* Data entries *
———

import Mathlib.RingTheory.Polynomial.Vieta
import Mathlib.Algebra.Polynomial.BigOperators
import Mathlib.Algebra.Polynomial.Roots
import Literature.NumberTheory.Automorphic.HarishChandraGLExistence
import Literature.NumberTheory.Automorphic.HarishChandraGLIsomorphism
import Literature.NumberTheory.Automorphic.AutomorphicRepsGL
import HarnessLib

/-!
# Uniqueness of Harish-Chandra parameters and of archimedean parameters / infinity types

Topic `NumberTheory/Automorphic`; theorems only (no definition, no named fact), supporting the
named fact `Henniart2012_infinityType_of_automorphicInduction` of
`HenniartAutomorphicInduction` (whose conclusion is quantified over *all* infinity types of the two
representations) and discharging the uniqueness hypothesis `huniq` that
`ArthurClozel1989_strongLifting_archimedean.isLAlgebraic_descent` (`BaseChangeArchimedean`) takes.

* `HasHCParameter.unique` — a `𝔤𝔩ₙ(𝕜)`-module (`𝕜 = ℝ` or `ℂ`) on a **non-zero** complex vector
  space has at most one Harish-Chandra parameter `χ : (𝕜 →ₐ[ℝ] ℂ) → Multiset ℂ` (accepted
  `HasHCParameter` of `HarishChandraGL`). Proof: the infinitesimal character `θ` is determined by
  the module (`V ≠ 0`); by Harish-Chandra's theorem, PROVED in the tree — existence of the
  Harish-Chandra homomorphism `γ` (`harishChandraHomGL`, file `HarishChandraGLExistence`) and
  `range γ_ℂ = ℂ[x_{τ,i}]^{∏_τ 𝔖ₙ}` (`HarishChandraHomGL.baseChange_injective_and_range_eq`, file
  `HarishChandraGLIsomorphism`) — `θ` determines the value at `χ` of every `τ`-wise symmetric
  polynomial, in particular of the elementary symmetric polynomials of each block of variables
  `x_{τ,1}, …, x_{τ,n}`, hence (Vieta) each multiset `χ τ`. Knapp, *Lie Groups Beyond an
  Introduction* (2002), Thm. 5.44 and Prop. 5.32 ff. (`χ_λ = χ_{λ'}` iff `λ' ∈ W λ`); Humphreys
  (1972), §23.3.
* `AutomorphicRepData.nontrivial_quot` — `W / W' ≠ 0` for an automorphic representation datum
  (`W' < W`).
* `AutomorphicRepData.hasArchParameter_unique` — an automorphic representation of `GL_n(𝔸_K)`
  (Borel–Jacquet datum, `AutomorphicRepsGL`) has at most one archimedean parameter
  `χ : (K →+* ℂ) → Multiset ℂ`: the Lie algebra action on `W / W'` is unique
  (`hasLieAction_unique`), every complex embedding `σ` of `K` is `w.embedding` for the real place
  `w = mk σ`, or one of `w.embedding`, `conj ∘ w.embedding` for the complex place `w = mk σ`
  (Mathlib `NumberField.InfinitePlace.mk_eq_iff`), and the place-by-place parameters are unique.
  Clozel 1990, §3.3; Borel–Jacquet 1979, 4.6.
* `AutomorphicRepData.HasInfinityType.map_a_eq` — two infinity types of the same `π` have the same
  multisets of `z`-exponents at every embedding (the pairing `(a_i, b_i)` is not determined, the
  multisets are; Clozel 1990, §3.3), and `….map_b_eq` for the `z̄`-exponents.

## References

* A. W. Knapp, *Lie Groups Beyond an Introduction*, 2nd ed., Birkhäuser 2002, §V.5, Thm. 5.44.
* J. E. Humphreys, *Introduction to Lie Algebras and Representation Theory*, GTM 9, 1972, §23.3.
* L. Clozel, *Motifs et formes automorphes*, in: Automorphic forms, Shimura varieties, and
  L-functions I (1990), §3.3.
* A. Borel, H. Jacquet, *Automorphic forms and automorphic representations*, Corvallis 1979, 4.6.
-/

-- Mathlib idiom (Mathlib/Algebra/Lie/OfAssociative.lean); needed to mention Lie subalgebras of matrix algebras
attribute [local instance 100] LieRing.ofAssociativeRing

open scoped TensorProduct Polynomial Classical
open NumberField NumberField.InfinitePlace NumberField.mixedEmbedding Polynomial

noncomputable section

namespace Literature.NumberTheory.Automorphic

/-! ### Two elementary lemmas on multisets -/

section Multiset

/-- A multiset with `n` elements is the image of `Finset.univ : Finset (Fin n)` under some
enumeration `Fin n → α` (a private copy of `exists_univ_val_map_eq` of `ShintaniWhittakerFormula`,
not imported to keep this file light). [folklore] -/
private theorem exists_enum_of_card_eq {α : Type*} {n : ℕ} (s : Multiset α) (hs : Multiset.card s = n) :
    ∃ l : Fin n → α, Finset.univ.val.map l = s := by
  induction s using Quotient.inductionOn with
  | h L =>
    have hL : L.length = n := by simpa using hs
    subst hL
    exact ⟨L.get, by rw [Fin.univ_val_map, List.ofFn_get]; rfl⟩

/-- **Vieta / Newton**: two multisets over an integral domain with the same number of elements and
the same elementary symmetric functions are equal (both are the roots of `∏ (X - a)`, whose
coefficients are the signed elementary symmetric functions). [folklore] -/
theorem multiset_eq_of_forall_esymm_eq {R : Type*} [CommRing R] [IsDomain R] {s t : Multiset R}
    (hcard : Multiset.card s = Multiset.card t)
    (h : ∀ k ≤ Multiset.card s, s.esymm k = t.esymm k) : s = t := by
  have hp : (s.map fun a => X - C a).prod = (t.map fun a => X - C a).prod := by
    apply Polynomial.ext
    intro k
    by_cases hk : k ≤ Multiset.card s
    · rw [Multiset.prod_X_sub_C_coeff s hk, Multiset.prod_X_sub_C_coeff t (hcard ▸ hk), ← hcard,
        h _ (Nat.sub_le _ _)]
    · replace hk := not_le.mp hk
      rw [coeff_eq_zero_of_natDegree_lt, coeff_eq_zero_of_natDegree_lt]
      · rw [natDegree_multiset_prod_X_sub_C_eq_card]; omega
      · rw [natDegree_multiset_prod_X_sub_C_eq_card]; omega
  rw [← roots_multiset_prod_X_sub_C s, hp, roots_multiset_prod_X_sub_C]

end Multiset

/-! ### Uniqueness of the Harish-Chandra parameter of a `𝔤𝔩ₙ(𝕜)`-module -/

section HC

variable {𝕜 : Type*} [RCLike 𝕜] {n : ℕ} {V : Type*} [AddCommGroup V] [Module ℂ V]
  (ρ𝔤 : Matrix (Fin n) (Fin n) 𝕜 →ₗ⁅ℝ⁆ Module.End ℂ V)

/-- The block elementary symmetric polynomial `e_k(x_{τ,1}, …, x_{τ,n})` is `∏_τ 𝔖ₙ`-symmetric.
Knapp 2002, §V.5. [folklore] -/
theorem rename_prodMk_esymm_mem_symmetricSubalgebraGL (τ : 𝕜 →ₐ[ℝ] ℂ) (k : ℕ) :
    MvPolynomial.rename (Prod.mk τ) (MvPolynomial.esymm (Fin n) ℂ k) ∈ symmetricSubalgebraGL 𝕜 n := by
  intro σ
  rw [MvPolynomial.rename_rename,
    show (Equiv.prodCongrRight σ) ∘ (Prod.mk τ) = (Prod.mk τ : Fin n → (𝕜 →ₐ[ℝ] ℂ) × Fin n) ∘ (σ τ)
      from rfl, ← MvPolynomial.rename_rename, MvPolynomial.rename_esymm]

/-- On a non-zero module the infinitesimal (central) character is unique. Knapp–Vogan, §I.4.
[folklore] -/
theorem HasCentralCharacter.unique [Nontrivial V]
    {θ θ' : Subalgebra.center ℝ (UniversalEnvelopingAlgebra ℝ (Matrix (Fin n) (Fin n) 𝕜)) →ₐ[ℝ] ℂ}
    (h : HasCentralCharacter ρ𝔤 θ) (h' : HasCentralCharacter ρ𝔤 θ') : θ = θ' := by
  refine AlgHom.ext fun z => ?_
  obtain ⟨v, hv⟩ := exists_ne (0 : V)
  have e := congrArg (fun T : Module.End ℂ V => T v) ((h z).symm.trans (h' z))
  simp only [Module.algebraMap_end_apply] at e
  exact smul_left_injective ℂ hv e

/-- **Uniqueness of Harish-Chandra parameters.** A `𝔤𝔩ₙ(𝕜)`-module (`𝕜 = ℝ` or `ℂ`, `𝔤𝔩ₙ(𝕜)` as
a real Lie algebra) on a non-zero complex vector space has at most one Harish-Chandra parameter
(`HasHCParameter`): the infinitesimal character determines, through the Harish-Chandra
homomorphism `γ` (which exists, `harishChandraHomGL`) the values at the parameter of all of
`range γ_ℂ = ℂ[x_{τ,i}]^{∏_τ 𝔖ₙ}` (`HarishChandraHomGL.baseChange_injective_and_range_eq`), in
particular of the block elementary symmetric polynomials, which determine each multiset `χ τ`
(Vieta). Knapp 2002, Thm. 5.44 (with Prop. 5.32: `χ_λ = χ_{λ'} ↔ λ' ∈ W λ`); Humphreys 1972,
§23.3. [cite: Knapp2002, §V.5 Thm. 5.44] -/
theorem HasHCParameter.unique [Nontrivial V] {χ χ' : (𝕜 →ₐ[ℝ] ℂ) → Multiset ℂ}
    (h : HasHCParameter ρ𝔤 χ) (h' : HasHCParameter ρ𝔤 χ') : χ = χ' := by
  obtain ⟨hcard, θ, hθ, hχ⟩ := h
  obtain ⟨hcard', θ', hθ', hχ'⟩ := h'
  obtain rfl : θ = θ' := HasCentralCharacter.unique ρ𝔤 hθ hθ'
  choose l hl using fun τ => exists_enum_of_card_eq (χ τ) (hcard τ)
  choose l' hl' using fun τ => exists_enum_of_card_eq (χ' τ) (hcard' τ)
  set γ : HarishChandraHomGL 𝕜 n := harishChandraHomGL 𝕜 n
  -- the two evaluations agree on `γ(Z(𝔤))` …
  have hz : ∀ z, MvPolynomial.aeval (fun p : (𝕜 →ₐ[ℝ] ℂ) × Fin n => l p.1 p.2) (γ.toAlgHom z) =
      MvPolynomial.aeval (fun p : (𝕜 →ₐ[ℝ] ℂ) × Fin n => l' p.1 p.2) (γ.toAlgHom z) := fun z => by
    rw [← hχ γ l hl z, ← hχ' γ l' hl' z]
  -- … hence on `γ_ℂ(ℂ ⊗ Z(𝔤))` …
  have hbc : ∀ ζ, MvPolynomial.aeval (fun p : (𝕜 →ₐ[ℝ] ℂ) × Fin n => l p.1 p.2) (γ.baseChange ζ) =
      MvPolynomial.aeval (fun p : (𝕜 →ₐ[ℝ] ℂ) × Fin n => l' p.1 p.2) (γ.baseChange ζ) := by
    intro ζ
    induction ζ using TensorProduct.induction_on with
    | zero => simp
    | tmul c z => simp only [HarishChandraHomGL.baseChange_tmul, map_smul, hz]
    | add x y hx hy => simp only [map_add, hx, hy]
  -- … which is all of the symmetric polynomials (Harish-Chandra's isomorphism)
  have hsymm : ∀ q ∈ symmetricSubalgebraGL 𝕜 n,
      MvPolynomial.aeval (fun p : (𝕜 →ₐ[ℝ] ℂ) × Fin n => l p.1 p.2) q =
        MvPolynomial.aeval (fun p : (𝕜 →ₐ[ℝ] ℂ) × Fin n => l' p.1 p.2) q := by
    intro q hq
    rw [← (HarishChandraHomGL.baseChange_injective_and_range_eq γ).2] at hq
    obtain ⟨ζ, rfl⟩ := (AlgHom.mem_range _).mp hq
    exact hbc ζ
  funext τ
  refine multiset_eq_of_forall_esymm_eq (by rw [hcard, hcard']) fun k _ => ?_
  have e := hsymm _ (rename_prodMk_esymm_mem_symmetricSubalgebraGL τ k)
  rw [MvPolynomial.aeval_rename, MvPolynomial.aeval_rename] at e
  change MvPolynomial.aeval (l τ) _ = MvPolynomial.aeval (l' τ) _ at e
  rwa [MvPolynomial.aeval_esymm_eq_multiset_esymm, MvPolynomial.aeval_esymm_eq_multiset_esymm,
    hl, hl'] at e

/-- The infinitesimal character of a module with Harish-Chandra parameter `χ` is evaluation at (any
enumeration of) `χ` through *the* Harish-Chandra homomorphism `harishChandraHomGL`.
Knapp 2002, Thm. 5.44. [cite: Knapp2002, §V.5 Thm. 5.44] -/
theorem HasHCParameter.hasCentralCharacter_aeval {χ : (𝕜 →ₐ[ℝ] ℂ) → Multiset ℂ}
    (h : HasHCParameter ρ𝔤 χ) (l : (𝕜 →ₐ[ℝ] ℂ) → Fin n → ℂ)
    (hl : ∀ τ, Finset.univ.val.map (l τ) = χ τ) :
    ∃ θ : Subalgebra.center ℝ (UniversalEnvelopingAlgebra ℝ (Matrix (Fin n) (Fin n) 𝕜)) →ₐ[ℝ] ℂ,
      HasCentralCharacter ρ𝔤 θ ∧ ∀ z, θ z =
        MvPolynomial.aeval (fun p : (𝕜 →ₐ[ℝ] ℂ) × Fin n => l p.1 p.2)
          ((harishChandraHomGL 𝕜 n).toAlgHom z) := by
  obtain ⟨-, θ, hθ, hχ⟩ := h
  exact ⟨θ, hθ, hχ _ l hl⟩

end HC

/-! ### Archimedean parameters and infinity types of automorphic representations of `GL_n` -/

section Arch

variable {K : Type} [Field K] [NumberField K]

section General

variable {A : Type*} [NormedCommRing A] [NormedAlgebra ℝ A] [NormedAlgebra ℚ A] [CompleteSpace A]
  [StarRing A] {N : Type*} [Fintype N] [DecidableEq N]
  {𝒢 : AdelicGroupData K} {𝒟 : AutomorphyDatum 𝒢 A N} (π : AutomorphicRepData 𝒟)

/-- The representation space `W / W'` of an automorphic representation datum is non-zero
(`W' < W`). Borel–Jacquet 1979, 4.6. [cite: BorelJacquet1979, 4.6] -/
theorem AutomorphicRepData.nontrivial_quot : Nontrivial π.Quot := by
  rw [AutomorphicRepData.Quot, Submodule.Quotient.nontrivial_iff]
  intro htop
  obtain ⟨φ, hφW, hφW'⟩ := SetLike.exists_of_lt π.lt
  have hmem : (⟨φ, hφW⟩ : π.W) ∈ π.kerQuot := htop ▸ Submodule.mem_top
  exact hφW' (by simpa [AutomorphicRepData.kerQuot] using hmem)

end General

variable {n : ℕ} {hcpt : isCompact_glFiniteIntegralLevel n K}
  (π : AutomorphicRepData (AutomorphyDatum.gl n K hcpt))

omit [NumberField K] in
/-- `conj ∘ φ`, written with the real algebra automorphism `conj` of `ℂ`, is the conjugate
embedding. [folklore] -/
theorem conjAe_toRingHom_comp (φ : K →+* ℂ) :
    (Complex.conjAe : ℂ →ₐ[ℝ] ℂ).toRingHom.comp φ = ComplexEmbedding.conjugate φ :=
  RingHom.ext fun x => by simp [ComplexEmbedding.conjugate_coe_eq]

omit [NumberField K] in
/-- `id ∘ φ = φ` for the identity real algebra map of `ℂ`. [folklore] -/
theorem algHomId_toRingHom_comp (φ : K →+* ℂ) :
    (AlgHom.id ℝ ℂ).toRingHom.comp φ = φ :=
  RingHom.ext fun _ => rfl

/-- **Uniqueness of the archimedean parameter of an automorphic representation of `GL_n(𝔸_K)`.**
If `π = W / W'` has archimedean parameters `χ` and `χ'` (`AutomorphicRepData.HasArchParameter`:
Harish-Chandra parameters, place by place, of the Lie algebra action on `W / W'`), then `χ = χ'`.
The Lie algebra action is unique (`hasLieAction_unique`), `W / W' ≠ 0` (`nontrivial_quot`), the
parameters at each real and complex place are unique (`HasHCParameter.unique`, Harish-Chandra),
and every `σ : K →+* ℂ` is `w.embedding` for the real place `w = mk σ` or one of `w.embedding`,
`conj ∘ w.embedding` for the complex place `w = mk σ`. Clozel 1990, §3.3 (the infinitesimal
character of `π_∞` determines `(p_i)` at each `σ`); Knapp 2002, Thm. 5.44.
[cite: Clozel1990, §3.3] -/
theorem AutomorphicRepData.hasArchParameter_unique {χ χ' : (K →+* ℂ) → Multiset ℂ}
    (h : π.HasArchParameter χ) (h' : π.HasArchParameter χ') : χ = χ' := by
  obtain ⟨ρ, hρ, hχ⟩ := h
  obtain ⟨ρ', hρ', hχ'⟩ := h'
  obtain rfl : ρ = ρ' := π.hasLieAction_unique hρ hρ'
  haveI : Nontrivial π.Quot := π.nontrivial_quot
  funext σ
  rcases (InfinitePlace.mk σ).isReal_or_isComplex with hw | hw
  · -- real place: `σ = (mk σ).embedding`
    have e := congr_fun (HasHCParameter.unique _ (hχ.1 ⟨InfinitePlace.mk σ, hw⟩) (hχ'.1 ⟨InfinitePlace.mk σ, hw⟩))
      (Algebra.ofId ℝ ℂ)
    dsimp only at e
    rwa [embedding_mk_eq_of_isReal (isReal_mk_iff.mp hw)] at e
  · -- complex place: `σ ∈ {w.embedding, conj ∘ w.embedding}`, `w = mk σ`
    have e := HasHCParameter.unique _ (hχ.2 ⟨InfinitePlace.mk σ, hw⟩) (hχ'.2 ⟨InfinitePlace.mk σ, hw⟩)
    rcases InfinitePlace.mk_eq_iff.mp (InfinitePlace.mk_embedding (InfinitePlace.mk σ)) with hσ | hσ
    · have e₁ := congr_fun e (AlgHom.id ℝ ℂ)
      dsimp only at e₁
      rwa [algHomId_toRingHom_comp, hσ] at e₁
    · have e₁ := congr_fun e (Complex.conjAe : ℂ →ₐ[ℝ] ℂ)
      dsimp only at e₁
      rwa [conjAe_toRingHom_comp, hσ] at e₁

/-- **The multisets of `z`-exponents of an infinity type are determined by `π`**: two infinity
types `T`, `T'` of the same automorphic representation `π` of `GL_n(𝔸_K)` have the same multiset
`{a_i}` at every complex embedding (the pairing `(a_i, b_i)` need not agree). Clozel 1990, §3.3.
[cite: Clozel1990, §3.3] -/
theorem AutomorphicRepData.HasInfinityType.map_a_eq {T T' : InfinityType K n}
    (hT : π.HasInfinityType T) (hT' : π.HasInfinityType T') (σ : K →+* ℂ) :
    (T σ).map ArchWeight.a = (T' σ).map ArchWeight.a :=
  congr_fun (π.hasArchParameter_unique hT.2 hT'.2) σ

/-- Likewise for the multisets `{b_i}` of `z̄`-exponents (`{b_i at σ} = {a_i at σ̄}` for a
well-formed type). Clozel 1990, §3.3. [cite: Clozel1990, §3.3] -/
theorem AutomorphicRepData.HasInfinityType.map_b_eq {T T' : InfinityType K n}
    (hT : π.HasInfinityType T) (hT' : π.HasInfinityType T') (σ : K →+* ℂ) :
    (T σ).map ArchWeight.b = (T' σ).map ArchWeight.b := by
  have ha := AutomorphicRepData.HasInfinityType.map_a_eq π hT hT' (ComplexEmbedding.conjugate σ)
  rw [hT.1.2 σ, hT'.1.2 σ, Multiset.map_map, Multiset.map_map] at ha
  simpa using ha

/-- An automorphic representation with an infinity type has exactly one archimedean parameter,
namely the `a`-multisets of any of its infinity types. Clozel 1990, §3.3. [cite: Clozel1990, §3.3] -/
theorem AutomorphicRepData.HasInfinityType.hasArchParameter_iff {T : InfinityType K n}
    (hT : π.HasInfinityType T) (χ : (K →+* ℂ) → Multiset ℂ) :
    π.HasArchParameter χ ↔ χ = fun σ => (T σ).map ArchWeight.a :=
  ⟨fun h => π.hasArchParameter_unique h hT.2, fun h => h ▸ hT.2⟩

end Arch

end Literature.NumberTheory.Automorphic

———

* EXERCISE INSTRUCTIONS *
Show the lines of the records that contain the word "Literature".

* RESPONSE *
import Literature.NumberTheory.Automorphic.HarishChandraGLExistence
import Literature.NumberTheory.Automorphic.HarishChandraGLIsomorphism
import Literature.NumberTheory.Automorphic.AutomorphicRepsGL
namespace Literature.NumberTheory.Automorphic
end Literature.NumberTheory.Automorphic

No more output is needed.